Copy the entries out again in full.
______________________________
import Summits.NavierStokesRegularity.NavierStokesRegularity.Theorems.ExtremalBiaxialitySubcritical.Negative.ExactStrainFlows
import Summits.NavierStokesRegularity.NavierStokesRegularity.Theorems.ExtremalBiaxialitySubcritical.Negative.SelfSimilarStrain
import Summits.NavierStokesRegularity.NavierStokesRegularity.Theorems.ExtremalBiaxialitySubcritical.Negative.Saddle
import Summits.NavierStokesRegularity.NavierStokesRegularity.Theorems.ExtremalBiaxialitySubcritical.Negative.LoadBearing
import Summits.NavierStokesRegularity.NavierStokesRegularity.Theorems.ExtremalBiaxialitySubcritical.Negative.MaximalityFree
import Summits.NavierStokesRegularity.NavierStokesRegularity.Theorems.SqueezeCycleExtremalBiaxialitySubcriticalExtremal
import Summits.NavierStokesRegularity.NavierStokesRegularity.Theorems.SqueezeCycleStrainAlgebra
import Literature.Analysis.FluidPDE.LerayGaugeStrainSpectrum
______________________________
▶ **The completed task**:
import Summits.NavierStokesRegularity.NavierStokesRegularity.Theorems.ExtremalBiaxialitySubcritical.Negative.ExactStrainFlows
import Summits.NavierStokesRegularity.NavierStokesRegularity.Theorems.ExtremalBiaxialitySubcritical.Negative.SelfSimilarStrain
import Summits.NavierStokesRegularity.NavierStokesRegularity.Theorems.ExtremalBiaxialitySubcritical.Negative.Saddle
import Summits.NavierStokesRegularity.NavierStokesRegularity.Theorems.ExtremalBiaxialitySubcritical.Negative.LoadBearing
import Summits.NavierStokesRegularity.NavierStokesRegularity.Theorems.ExtremalBiaxialitySubcritical.Negative.MaximalityFree
import Summits.NavierStokesRegularity.NavierStokesRegularity.Theorems.SqueezeCycleExtremalBiaxialitySubcriticalExtremal
import Summits.NavierStokesRegularity.NavierStokesRegularity.Theorems.SqueezeCycleStrainAlgebra
import Literature.Analysis.FluidPDE.LerayGaugeStrainSpectrum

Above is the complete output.